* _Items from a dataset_
import Summits.ABC.ABC.Theorems.IneffectiveSubspaceDeepRegimeABCRidoutCoreBound
import Summits.ABC.ABC.Theorems.IneffectiveSubspaceUniformSadicTowerFourOnePrimeOfLevelOne

/-!
# `UniformSadicTowerFour` (stmt-ABC-14937), line `flat-steep-split` (lead c5): the level-one rung
# PER FIXED SET OF PLACES (Ridout's theorem in abc form) and UPD(1,2) PER FIXED PRIME TRIPLE —
# both UNCONDITIONAL

The crux `UniformSadicTowerFour` asks for the LEVEL-ONE RUNG with a constant depending only on the
NUMBER of places: for every `ε > 0` and `K` some `C = C(K, ε)` with
`c < C · ((∏_{p ∈ S} p) · {abc}^S)^(1+ε)` for every abc triple `(a, b, c)` and every set `S` of at
most `K` primes, where `{m}^S := ∏_{ℓ ∣ m, ℓ ∉ S} ℓ^{v_ℓ(m)}` is the `S`-free part of `m`.  Its
PROVED baseline is the same bound for each FIXED finite set `S` of primes, with `C = C(S, ε)` —
Vojta's reading `{abc}^S ≥ c^(1−ε)/C(S,ε)` of RIDOUT's theorem.  This file derives it, and its
one-prime / two-base reading, UNCONDITIONALLY from the tree's `DeepRegimeABC.ridoutCoreBound_holds`
(Ridout's theorem at the places `{p ≤ y} ∪ {∞}` in abc form, itself proved from
`Ridout.padicRoth_int` / `Ridout.finite_of_abs_le_one_of_class`, i.e. from the tree's Roth theorem;
ineffective):

* `levelOneRung_fixedPlaces` — for every finite set `S` of primes and `ε > 0` there is `C` with
  `c < C · ((∏_{p ∈ S} p) · {abc}^S)^(1+ε)` for every abc triple `(a, b, c)`;
* `onePrimeTwoBase_fixedPrimes` — UPD(1,2) per FIXED distinct primes `p, q, r`: for every `ε > 0`
  there is `C = C(p, q, r, ε)` such that for all `Y, Z, t ∈ ℕ`, if `p^t ∣ q^Y r^Z − 1` (and
  `q^Y r^Z ≥ 2`) or `p^t ∣ r^Z − q^Y` (and `q^Y < r^Z`), then `p^t ≤ C · (pqr)^(1+ε) · (q^Y r^Z)^ε`
  (so far in the tree only conditionally on Yu's `p`-adic Baker bound).

**Proof of the rung.** Fix `S`, `ε`; put `δ := ε/(1+ε)` (so `(1−δ)(1+ε) = 1`) and `y := max S`, and
let `B = B(y, δ)` be the bound of `ridoutCoreBound_holds`.  For an abc triple write `N = abc`,
`F = {N}^S` and `G = ∏_{p ∣ N, p ∈ S} p^{v_p(N)}`, so `G · F = N` (unique factorisation) and
`log G ≤ Σ_{p ∣ N, p ≤ y} v_p(N) log p` (`S ⊆ {p ≤ y}`, all terms `≥ 0`).  If `c > B` the Ridout
hypothesis fails: `Σ_{p ≤ y} v_p(N) log p + log(c / min(a,b)) < (2+δ) log c`; with
`log N = log a + log b + log c = log G + log F` and `log a + log b = log min(a,b) + log max(a,b)`
this gives `log max(a,b) < δ log c + log F`, and `c ≤ 2 max(a,b)` gives `c^(1−δ) < 2F`.  Hence
always `c ≤ B` or `c = (c^(1−δ))^(1+ε) < (2F)^(1+ε)`, and both are `< C · ((∏_{p∈S} p) · F)^(1+ε)`
for `C := (max(B,1) + 1) · 2^(1+ε)` (the bracket is `≥ F ≥ 1`).  **Proof of UPD(1,2) per triple.**
Read the rung at `S = {p, q, r}` on the abc triples `(1, q^Y r^Z − 1, q^Y r^Z)` resp.
`(q^Y, r^Z − q^Y, r^Z)` exactly as in `onePrimeTwoBase_of_levelOneRung` (`onePrime_bracket_mul_le`,
`onePrime_real`).

Sources: Vojta's level-one abc reading of Ridout's theorem [cite: Vojta1987, Thm. 2.1.1 and §3.2];
Ridout's theorem [cite: Ridout1958] in the form [cite: BombieriGubler2006, Thm. 6.2.3], entering
only through the landed `DeepRegimeABC.ridoutCoreBound_holds`; the rest is elementary unique
factorisation and real bookkeeping [folklore].  Mathlib only (`Finset.prod_inter_mul_prod_sdiff`,
`Nat.prod_factorization_pow_eq_self`, `Real.log_prod`, `Finset.sum_le_sum_of_subset_of_nonneg`,
`min_mul_max`, `Real.rpow_def_of_pos`, `Real.rpow_mul`, `Real.mul_rpow`) plus the landed
`onePrime_sfree_coprime`, `onePrime_bracket_mul_le`, `onePrime_real`.  No new definitions.
Deliberately NOT here: the crux (uniformity in `S`, OPEN) and UPD(1,2) with `C` independent of the
primes (OPEN, abc-type).
-/

noncomputable section

-- `Summit.<Summit>.<Problem>` is the mandated summit-side namespace (CONVENTIONS §2); for the
-- single-conjunct summit `ABC` the two coincide, so the duplicate `ABC.ABC` is deliberate.
set_option linter.dupNamespace false

namespace Summit.ABC.ABC.Theorems.UniformSadicTowerFour.BoundedOmega

open Literature.NumberTheory.DiophantineGeometry (IsABCTriple rad rad_def)
open Summit.ABC.ABC.Theorems.DeepRegimeABC (ridoutCoreBound_holds)
open scoped BigOperators

/-! ## The factor split `G · F = N` and the logarithm of the `S`-part -/

/-- **Unique factorisation, split along `S`:** for `N ≠ 0`,
`(∏_{p ∣ N, p ∈ S} p^{v_p(N)}) · (∏_{p ∣ N, p ∉ S} p^{v_p(N)}) = ∏_{p ∣ N} p^{v_p(N)} = N`.
[folklore] -/
private theorem lofp_split {N : ℕ} (hN : N ≠ 0) (S : Finset ℕ) :
    (∏ p ∈ N.primeFactors ∩ S, p ^ N.factorization p) *
        (∏ p ∈ N.primeFactors \ S, p ^ N.factorization p) = N := by
  rw [Finset.prod_inter_mul_prod_sdiff]
  conv_rhs => rw [← Nat.prod_factorization_pow_eq_self hN,
    Nat.prod_factorization_eq_prod_primeFactors]

/-- **Logarithm of a product of prime powers:** for a finite set `s` of primes,
`log ∏_{p ∈ s} p^{k_p} = Σ_{p ∈ s} k_p log p`. [folklore] -/
private theorem lofp_log_prod_pow (s : Finset ℕ) (hs : ∀ p ∈ s, p.Prime) (k : ℕ → ℕ) :
    Real.log ((∏ p ∈ s, p ^ k p : ℕ) : ℝ) = ∑ p ∈ s, (k p : ℝ) * Real.log p := by
  have hf : ∀ p ∈ s, ((p ^ k p : ℕ) : ℝ) ≠ 0 := fun p hp => by
    exact_mod_cast (pow_pos (hs p hp).pos (k p)).ne'
  rw [Nat.cast_prod, Real.log_prod hf]
  exact Finset.sum_congr rfl fun p _ => by rw [Nat.cast_pow, Real.log_pow]

/-- **The `S`-part is controlled by the Ridout core mass:** if every `p ∈ S` is `≤ y`, then
`log ∏_{p ∣ N, p ∈ S} p^{v_p(N)} = Σ_{p ∣ N, p ∈ S} v_p(N) log p ≤ Σ_{p ∣ N, p ≤ y} v_p(N) log p`
(a sub-sum of non-negative terms). [folklore] -/
private theorem lofp_logG_le {S : Finset ℕ} {y : ℕ} (hSy : ∀ p ∈ S, p ≤ y) (N : ℕ) :
    Real.log ((∏ p ∈ N.primeFactors ∩ S, p ^ N.factorization p : ℕ) : ℝ) ≤
      ∑ p ∈ N.primeFactors.filter (fun p => p ≤ y), (N.factorization p : ℝ) * Real.log p := by
  rw [lofp_log_prod_pow _ (fun p hp => Nat.prime_of_mem_primeFactors (Finset.mem_inter.1 hp).1)]
  refine Finset.sum_le_sum_of_subset_of_nonneg (fun p hp => ?_) (fun p _ _ => ?_)
  · obtain ⟨hpN, hpS⟩ := Finset.mem_inter.1 hp
    exact Finset.mem_filter.2 ⟨hpN, hSy p hpS⟩
  · exact mul_nonneg (Nat.cast_nonneg _) (Real.log_natCast_nonneg p)

/-! ## The real bookkeeping -/

/-- **Failure of the Ridout hypothesis forces a large `S`-free part.** Let `a, b ≥ 1`, `a + b = c`,
`G · F = abc` with `log G ≤ R`, and suppose `R + log (c / min(a,b)) < (2+δ) log c`.  Then, since
`log a + log b + log c = log G + log F`, `log a + log b = log min(a,b) + log max(a,b)` and
`c ≤ 2 max(a,b)`:  `(1−δ) log c < log 2 + log F`, i.e. `c^(1−δ) < 2F`. [folklore] -/
private theorem lofp_claim {a b c G F : ℕ} {R δ : ℝ} (ha : 0 < a) (hb : 0 < b) (hsum : a + b = c)
    (hGF : G * F = a * b * c) (hlogG : Real.log G ≤ R)
    (hfail : R + Real.log ((c : ℝ) / ((min a b : ℕ) : ℝ)) < (2 + δ) * Real.log c) :
    (c : ℝ) ^ (1 - δ) < 2 * (F : ℝ) := by
  have hc : 0 < c := by omega
  have hN : a * b * c ≠ 0 := by positivity
  have hG : 0 < G := Nat.pos_of_ne_zero fun h => hN (by rw [← hGF, h, zero_mul])
  have hF : 0 < F := Nat.pos_of_ne_zero fun h => hN (by rw [← hGF, h, mul_zero])
  have haR : (0 : ℝ) < a := by exact_mod_cast ha
  have hbR : (0 : ℝ) < b := by exact_mod_cast hb
  have hcR : (0 : ℝ) < c := by exact_mod_cast hc
  have hGR : (0 : ℝ) < G := by exact_mod_cast hG
  have hFR : (0 : ℝ) < F := by exact_mod_cast hF
  have hm : 0 < min a b := lt_min ha hb
  have hM : 0 < max a b := lt_max_of_lt_left ha
  have hmR : (0 : ℝ) < ((min a b : ℕ) : ℝ) := by exact_mod_cast hm
  have hMR : (0 : ℝ) < ((max a b : ℕ) : ℝ) := by exact_mod_cast hM
  -- `log N` two ways
  have hlogN : Real.log a + Real.log b + Real.log c = Real.log G + Real.log F := by
    rw [← Real.log_mul haR.ne' hbR.ne', ← Real.log_mul (mul_pos haR hbR).ne' hcR.ne',
      ← Real.log_mul hGR.ne' hFR.ne']
    congr 1
    exact_mod_cast hGF.symm
  -- `{a, b} = {min, max}`
  have hlogmM : Real.log ((min a b : ℕ) : ℝ) + Real.log ((max a b : ℕ) : ℝ) =
      Real.log a + Real.log b := by
    rw [← Real.log_mul hmR.ne' hMR.ne', ← Real.log_mul haR.ne' hbR.ne']
    congr 1
    exact_mod_cast min_mul_max a b
  -- `c ≤ 2 max(a, b)`
  have hc2M : c ≤ 2 * max a b := by
    have := le_max_left a b
    have := le_max_right a b
    omega
  have hlogc : Real.log c ≤ Real.log 2 + Real.log ((max a b : ℕ) : ℝ) := by
    rw [← Real.log_mul two_ne_zero hMR.ne']
    exact Real.log_le_log hcR (by exact_mod_cast hc2M)
  rw [Real.log_div hcR.ne' hmR.ne'] at hfail
  have hkey : Real.log c * (1 - δ) < Real.log 2 + Real.log F := by linarith
  rw [Real.rpow_def_of_pos hcR, ← Real.exp_log (by positivity : (0 : ℝ) < 2 * F), Real.exp_lt_exp,
    Real.log_mul two_ne_zero hFR.ne']
  exact hkey

/-- **Assembly of the constant.** With `(1−δ)(1+ε) = 1`, `PS, F ≥ 1` and either `c ≤ B` or
`c^(1−δ) < 2F`:  `c < (max(B,1) + 1) · 2^(1+ε) · (PS · F)^(1+ε)` — in the first case because the
last two factors are `≥ 1`, in the second because `c = (c^(1−δ))^(1+ε) < 2^(1+ε) F^(1+ε)`.
[folklore] -/
private theorem lofp_assemble {B ε δ : ℝ} {c F PS : ℕ} (hε : 0 < ε) (hexp : (1 - δ) * (1 + ε) = 1)
    (hPS : 0 < PS) (hF : 0 < F) (halt : (c : ℝ) ≤ B ∨ (c : ℝ) ^ (1 - δ) < 2 * (F : ℝ)) :
    (c : ℝ) < (max B 1 + 1) * 2 ^ (1 + ε) * ((PS * F : ℕ) : ℝ) ^ (1 + ε) := by
  have hε1 : (0 : ℝ) ≤ 1 + ε := by linarith
  have hbr1 : (1 : ℝ) ≤ ((PS * F : ℕ) : ℝ) := by exact_mod_cast Nat.mul_pos hPS hF
  have hFle : (F : ℝ) ≤ ((PS * F : ℕ) : ℝ) := by exact_mod_cast Nat.le_mul_of_pos_left F hPS
  have h2 : (1 : ℝ) ≤ 2 ^ (1 + ε) := Real.one_le_rpow (by norm_num) hε1
  have hb2 : (1 : ℝ) ≤ ((PS * F : ℕ) : ℝ) ^ (1 + ε) := Real.one_le_rpow hbr1 hε1
  have hK : (1 : ℝ) ≤ max B 1 + 1 := by linarith [le_max_right B 1]
  rcases halt with hcB | hlt
  · calc (c : ℝ) ≤ B := hcB
      _ < max B 1 + 1 := by linarith [le_max_left B 1]
      _ = (max B 1 + 1) * 1 * 1 := by ring
      _ ≤ (max B 1 + 1) * 2 ^ (1 + ε) * ((PS * F : ℕ) : ℝ) ^ (1 + ε) :=
          mul_le_mul (mul_le_mul_of_nonneg_left h2 (by linarith)) hb2 zero_le_one (by positivity)
  · have hc0 : (0 : ℝ) ≤ c := Nat.cast_nonneg _
    have hF0 : (0 : ℝ) ≤ F := Nat.cast_nonneg _
    calc (c : ℝ) = ((c : ℝ) ^ (1 - δ)) ^ (1 + ε) := by rw [← Real.rpow_mul hc0, hexp, Real.rpow_one]
      _ < (2 * (F : ℝ)) ^ (1 + ε) := Real.rpow_lt_rpow (Real.rpow_nonneg hc0 _) hlt (by linarith)
      _ = 2 ^ (1 + ε) * (F : ℝ) ^ (1 + ε) := Real.mul_rpow (by norm_num) hF0
      _ ≤ 2 ^ (1 + ε) * ((PS * F : ℕ) : ℝ) ^ (1 + ε) :=
          mul_le_mul_of_nonneg_left (Real.rpow_le_rpow hF0 hFle hε1) (by positivity)
      _ ≤ (max B 1 + 1) * 2 ^ (1 + ε) * ((PS * F : ℕ) : ℝ) ^ (1 + ε) := by
          rw [mul_assoc (max B 1 + 1)]
          exact le_mul_of_one_le_left (by positivity) hK

/-! ## The theorems -/

/-- **The level-one rung per fixed set of places (Ridout's theorem in abc form), unconditional.**
For every finite set `S` of primes and every `ε > 0` there is `C = C(S, ε) > 0` such that every abc
triple `(a, b, c)` satisfies `c < C · ((∏_{p ∈ S} p) · {abc}^S)^(1+ε)`, where
`{abc}^S = ∏_{ℓ ∣ abc, ℓ ∉ S} ℓ^{v_ℓ(abc)}` is the `S`-free part — Vojta's
`{abc}^S ≥ c^(1−ε')/C`.  From `DeepRegimeABC.ridoutCoreBound_holds` at `y = max S`, `δ = ε/(1+ε)`:
off the bounded set `c ≤ B` the Ridout core mass is `< (2+δ) log c`, which unwinds to
`c^(1−δ) < 2 {abc}^S` (`lofp_claim`), and `(1−δ)(1+ε) = 1` (`lofp_assemble`).
[cite: Vojta1987, Thm. 2.1.1 and §3.2] -/
theorem levelOneRung_fixedPlaces :
    ∀ S : Finset ℕ, (∀ p ∈ S, Nat.Prime p) → ∀ ε : ℝ, 0 < ε → ∃ C : ℝ, 0 < C ∧
      ∀ a b c : ℕ, IsABCTriple a b c →
        (c : ℝ) < C * ((((∏ p ∈ S, p) *
          ∏ p ∈ (a * b * c).primeFactors \ S, p ^ (a * b * c).factorization p : ℕ) : ℝ)) ^
            (1 + ε) := by
  intro S hS ε hε
  have h1ε : (1 + ε : ℝ) ≠ 0 := by positivity
  have hδ : 0 < ε / (1 + ε) := by positivity
  have hexp : (1 - ε / (1 + ε)) * (1 + ε) = 1 := by
    rw [sub_mul, one_mul, div_mul_cancel₀ ε h1ε]
    ring
  have hSy : ∀ p ∈ S, p ≤ S.sup id := fun p hp => Finset.le_sup (f := id) hp
  obtain ⟨B, hB⟩ := ridoutCoreBound_holds (S.sup id) (ε / (1 + ε)) hδ
  refine ⟨(max B 1 + 1) * 2 ^ (1 + ε), by positivity, ?_⟩
  intro a b c habc
  have hPS : 0 < ∏ p ∈ S, p := Finset.prod_pos fun p hp => (hS p hp).pos
  have hF : 0 < ∏ p ∈ (a * b * c).primeFactors \ S, p ^ (a * b * c).factorization p :=
    Finset.prod_pos fun p hp =>
      pow_pos (Nat.prime_of_mem_primeFactors (Finset.mem_sdiff.1 hp).1).pos _
  refine lofp_assemble hε hexp hPS hF ?_
  rcases le_or_gt (c : ℝ) B with hcB | hBc
  · exact Or.inl hcB
  · obtain ⟨ha, hb, hsum, -⟩ := id habc
    have hN : a * b * c ≠ 0 := by
      have : 0 < c := by omega
      positivity
    have hfail := lt_of_not_ge fun h => (not_le.2 hBc) (hB a b c habc h)
    exact Or.inr (lofp_claim ha hb hsum (lofp_split hN S) (lofp_logG_le hSy _) hfail)

/-- **UPD(1,2) per fixed prime triple, unconditional (ineffective).**  For distinct primes `p, q, r`
and every `ε > 0` there is `C = C(p, q, r, ε) > 0` such that for all `Y, Z, t ∈ ℕ`: if
`p^t ∣ q^Y r^Z − 1` with `q^Y r^Z ≥ 2`, or `p^t ∣ r^Z − q^Y` with `q^Y < r^Z`, then
`p^t ≤ C · (pqr)^(1+ε) · (q^Y r^Z)^ε`.  Read `levelOneRung_fixedPlaces` at `S = {p, q, r}` on the
abc triples `(1, q^Y r^Z − 1, q^Y r^Z)` resp. `(q^Y, r^Z − q^Y, r^Z)`: the `S`-free part of `abc`
times `p^t` divides `b < c` (`onePrime_bracket_mul_le`, `onePrime_real`), and `c ≤ q^Y r^Z` —
verbatim the argument of `onePrimeTwoBase_of_levelOneRung`. [cite: Vojta1987, §3.2] -/
theorem onePrimeTwoBase_fixedPrimes :
    ∀ p q r : ℕ, p.Prime → q.Prime → r.Prime → p ≠ q → p ≠ r → q ≠ r → ∀ ε : ℝ, 0 < ε →
      ∃ C : ℝ, 0 < C ∧ ∀ Y Z t : ℕ,
      (p ^ t ∣ q ^ Y * r ^ Z - 1 ∧ 2 ≤ q ^ Y * r ^ Z) ∨ (p ^ t ∣ r ^ Z - q ^ Y ∧ q ^ Y < r ^ Z) →
      ((p ^ t : ℕ) : ℝ) ≤ C * ((p * q * r : ℕ) : ℝ) ^ (1 + ε) * ((q ^ Y * r ^ Z : ℕ) : ℝ) ^ ε := by
  intro p q r hp hq hr hpq hpr hqr ε hε
  have hprime : ∀ x ∈ ({p, q, r} : Finset ℕ), x.Prime := by
    intro x hx
    simp only [Finset.mem_insert, Finset.mem_singleton] at hx
    rcases hx with rfl | rfl | rfl <;> assumption
  obtain ⟨C, hC, hS⟩ := levelOneRung_fixedPlaces {p, q, r} hprime ε hε
  refine ⟨C, hC, ?_⟩
  intro Y Z t hyp
  have hP : 1 ≤ p ^ t := Nat.one_le_pow _ _ hp.pos
  have hqY : 0 < q ^ Y := pow_pos hq.pos _
  have hrZ : 0 < r ^ Z := pow_pos hr.pos _
  have hqS : q ∈ ({p, q, r} : Finset ℕ) := by simp
  have hrS : r ∈ ({p, q, r} : Finset ℕ) := by simp
  rcases hyp with ⟨hdvd, h2⟩ | ⟨hdvd, hlt⟩
  · -- product case: the abc triple `(1, q^Y r^Z - 1, q^Y r^Z)`
    have habc : IsABCTriple 1 (q ^ Y * r ^ Z - 1) (q ^ Y * r ^ Z) :=
      ⟨one_pos, by omega, by omega, Nat.coprime_one_left _⟩
    have hrung := hS 1 (q ^ Y * r ^ Z - 1) (q ^ Y * r ^ Z) habc
    have hnat := onePrime_bracket_mul_le habc hp hpq hpr hqr hdvd (Nat.coprime_one_right _)
      (((onePrime_sfree_coprime hq hqS).pow_right Y).mul_right
        ((onePrime_sfree_coprime hr hrS).pow_right Z))
    exact onePrime_real hC hε (by omega) hrung hnat (by omega) hP
  · -- difference case: the abc triple `(q^Y, r^Z - q^Y, r^Z)`
    have hcop : Nat.Coprime (q ^ Y) (r ^ Z - q ^ Y) :=
      (Nat.coprime_sub_self_right hlt.le).2 (Nat.Coprime.pow Y Z ((Nat.coprime_primes hq hr).2 hqr))
    have habc : IsABCTriple (q ^ Y) (r ^ Z - q ^ Y) (r ^ Z) := ⟨hqY, by omega, by omega, hcop⟩
    have hrung := hS (q ^ Y) (r ^ Z - q ^ Y) (r ^ Z) habc
    have hnat := onePrime_bracket_mul_le habc hp hpq hpr hqr hdvd
      ((onePrime_sfree_coprime hq hqS).pow_right Y) ((onePrime_sfree_coprime hr hrS).pow_right Z)
    have hmain := onePrime_real hC hε hrZ hrung hnat (by omega) hP
    have hcle : ((r ^ Z : ℕ) : ℝ) ≤ ((q ^ Y * r ^ Z : ℕ) : ℝ) := by
      exact_mod_cast Nat.le_mul_of_pos_left (r ^ Z) hqY
    calc ((p ^ t : ℕ) : ℝ) ≤ C * ((p * q * r : ℕ) : ℝ) ^ (1 + ε) * ((r ^ Z : ℕ) : ℝ) ^ ε := hmain
      _ ≤ C * ((p * q * r : ℕ) : ℝ) ^ (1 + ε) * ((q ^ Y * r ^ Z : ℕ) : ℝ) ^ ε :=
          mul_le_mul_of_nonneg_left (Real.rpow_le_rpow (Nat.cast_nonneg _) hcle hε.le)
            (mul_nonneg hC.le (Real.rpow_nonneg (Nat.cast_nonneg _) _))

end Summit.ABC.ABC.Theorems.UniformSadicTowerFour.BoundedOmega

end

* _Task item_
Beginning with the first line above, could you copy every line exactly, up to and including the one with "NUMBER of places: for"?

* _Your response_
import Summits.ABC.ABC.Theorems.IneffectiveSubspaceDeepRegimeABCRidoutCoreBound
import Summits.ABC.ABC.Theorems.IneffectiveSubspaceUniformSadicTowerFourOnePrimeOfLevelOne

/-!
# `UniformSadicTowerFour` (stmt-ABC-14937), line `flat-steep-split` (lead c5): the level-one rung
# PER FIXED SET OF PLACES (Ridout's theorem in abc form) and UPD(1,2) PER FIXED PRIME TRIPLE —
# both UNCONDITIONAL

The crux `UniformSadicTowerFour` asks for the LEVEL-ONE RUNG with a constant depending only on the
NUMBER of places: for every `ε > 0` and `K` some `C = C(K, ε)` with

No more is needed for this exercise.